Objectives: To evaluate the effect of probiotics on cytokines in children with severe sepsis.
Design: Randomized, double-blind, placebo-controlled trial.
Setting: ICU of a tertiary care teaching hospital in North India.
Patients: Children 3 months to 12 years old with severe sepsis.
Interventions: Enrolled children were randomized to probiotic (n = 50) and placebo (n = 50) groups. Probiotic group received VSL#3 (Danisco-Dupont USA, Madison, WI) (Lactobacillus paracasei, L. plantarum, L. acidophilus, L. delbrueckii, Bifidobacterium longum, B. infantis, B. breve, Streptococcus salivarius; maltose and silicon dioxide), and placebo group received maltose and silicon dioxide. Dose was 1 sachet twice daily for 7 days. Blood was collected on days 1 and 7 for estimation of interleukin-6, interleukin-12p70, interleukin-17, tumor necrosis factor-α, interleukin-10, and transforming growth factor -β1. "Primary outcome": Change in cytokine levels in probiotic and placebo groups from day 1 to 7. "Secondary outcomes": Sequential Organ Failure Assessment score, healthcare-associated infections, ICU stay, and mortality.

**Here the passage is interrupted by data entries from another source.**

/-- **The claw cells are cylinder events** (configurations inside the support): `b ∈ C(a) ↔ e₁, e₂ open`,
`c ∈ C(a) ↔ e₁, e₃ open`, `c ∈ C(b) ↔ e₂, e₃ open`, and `C(a)` meets the only `b–c` support path `b v c` iff
`e₁` is open. [this work] -/
theorem claw_cells {ω : BondConfig V} (hω : ω ⊆ ↑D) :
    (b ∈ cl ω.toFinset a ↔ (s(v, a) ∈ ω ∧ s(v, b) ∈ ω)) ∧ (c ∈ cl ω.toFinset a ↔ (s(v, a) ∈ ω ∧ s(v, c) ∈ ω)) ∧
      (c ∈ cl ω.toFinset b ↔ (s(v, b) ∈ ω ∧ s(v, c) ∈ ω)) ∧ (Sep D (cl ω.toFinset a) b c ↔ s(v, a) ∈ ω) := by
  have hPa : ∀ e ∈ D, a ∈ e → e = s(v, a) := fun e he => (claw_pairs hab hac hbc hva hvb hvc hD he).1
  have hPb : ∀ e ∈ D, b ∈ e → e = s(v, b) := fun e he => (claw_pairs hab hac hbc hva hvb hvc hD he).2.1
  have hPc : ∀ e ∈ D, c ∈ e → e = s(v, c) := fun e he => (claw_pairs hab hac hbc hva hvb hvc hD he).2.2
  refine ⟨⟨fun h => claw_mem_cl hω hab h hPa hPb, fun h => claw_reach h.1 h.2 hva hvb⟩,
    ⟨fun h => claw_mem_cl hω hac h hPa hPc, fun h => claw_reach h.1 h.2 hva hvc⟩,
    ⟨fun h => claw_mem_cl hω hbc h hPb hPc, fun h => claw_reach h.1 h.2 hvb hvc⟩, ⟨fun h => ?_, fun h => ?_⟩⟩
  · -- if `e₁` were closed, `C(a) = {a}` and `b v c` would avoid it
    by_contra h1
    have hnot : ∀ x ∈ cl ω.toFinset a, x = a := by
      intro x hx
      by_contra hxa
      obtain ⟨e, he, hae⟩ := APL.exists_mem_edge_of_mem_cl (mem_cl_comm.1 hx) (Ne.symm hxa)
      rw [mem_toFinset'] at he
      exact h1 (hPa e (hω he) hae ▸ he)
    have h2 : s(v, b) ∈ D \ touch (cl ω.toFinset a) := by
      rw [Finset.mem_sdiff, mk_mem_touch, not_or]
      exact ⟨(hD _).2 (Or.inr (Or.inl rfl)), fun h' => hva (hnot v h'), fun h' => hab.symm (hnot b h')⟩
    have h3 : s(v, c) ∈ D \ touch (cl ω.toFinset a) := by
      rw [Finset.mem_sdiff, mk_mem_touch, not_or]
      exact ⟨(hD _).2 (Or.inr (Or.inr rfl)), fun h' => hva (hnot v h'), fun h' => hac.symm (hnot c h')⟩
    refine h (mem_cl.2 ?_)
    have e1 : (openGraph (↑(D \ touch (cl ω.toFinset a)) : Set (Sym2 V))).Adj b v := by
      rw [openGraph_adj, Finset.mem_coe, Sym2.eq_swap]; exact ⟨h2, hvb.symm⟩
    have e2 : (openGraph (↑(D \ touch (cl ω.toFinset a)) : Set (Sym2 V))).Adj v c := by
      rw [openGraph_adj, Finset.mem_coe]; exact ⟨h3, hvc⟩
    exact e1.reachable.trans e2.reachable
  · -- if `e₁` is open, every support pair touches `v ∈ C(a)`
    have hv : v ∈ cl ω.toFinset a := by
      rw [mem_cl, Set.coe_toFinset]
      refine Adj.reachable ?_
      rw [openGraph_adj, Sym2.eq_swap]; exact ⟨h, hva.symm⟩
    intro h'
    obtain ⟨e, he, hce⟩ := APL.exists_mem_edge_of_mem_cl h' hbc.symm
    rw [Finset.mem_sdiff, mem_touch] at he
    refine he.2 ⟨v, hv, ?_⟩
    rcases (hD e).1 he.1 with rfl | rfl | rfl <;> exact Sym2.mem_mk_left _ _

Measurements and main results: On day 7, probiotic group had significantly lower levels of proinflammatory cytokines (interleukin-6 [80 vs 186 pg/mL, p = 0.001]; interleukin-12p70 [44 vs 79 pg/mL, p = 0.001]; interleukin-17 [217 vs 293 pg/mL, p = 0.01]; and tumor necrosis factor-α [192 vs 348 pg/mL, p = 0.01]) and higher levels of antiinflammatory cytokines (interleukin-10 [320 vs 240 pg/mL, p = 0.02] and transforming growth factor-β1 [311 vs 221 ng/mL, p = 0.01]) than placebo group. From day 1 to 7, probiotic group showed significant decrease in proinflammatory cytokines (interleukin-6 [196-80 pg/mL, p = 0.001]; interleukin-12p70 [71-44 pg/mL, p = 0.01]; interleukin-17 [258-217 pg/mL, p = 0.01]; and tumor necrosis factor-α [347-192 pg/mL, p = 0.001]) and increase in antiinflammatory cytokines (interleukin-10 [198-320 pg/mL, p = 0.001] and transforming growth factor-β1 [216-311 ng/mL, p = 0.001]) as compared to placebo group. Sequential Organ Failure Assessment score on day 7 was significantly less in probiotic group (1 vs 3). There was a nonsignificant trend toward lower incidence of healthcare-associated infections (14% vs 20%) and duration of ICU stay (6.5 vs 9 d) in probiotic group. Mortality was similar in two groups.
Conclusions: Probiotics supplementation for 7 days resulted in significant decrease in proinflammatory and increase in antiinflammatory cytokines in children with severe sepsis.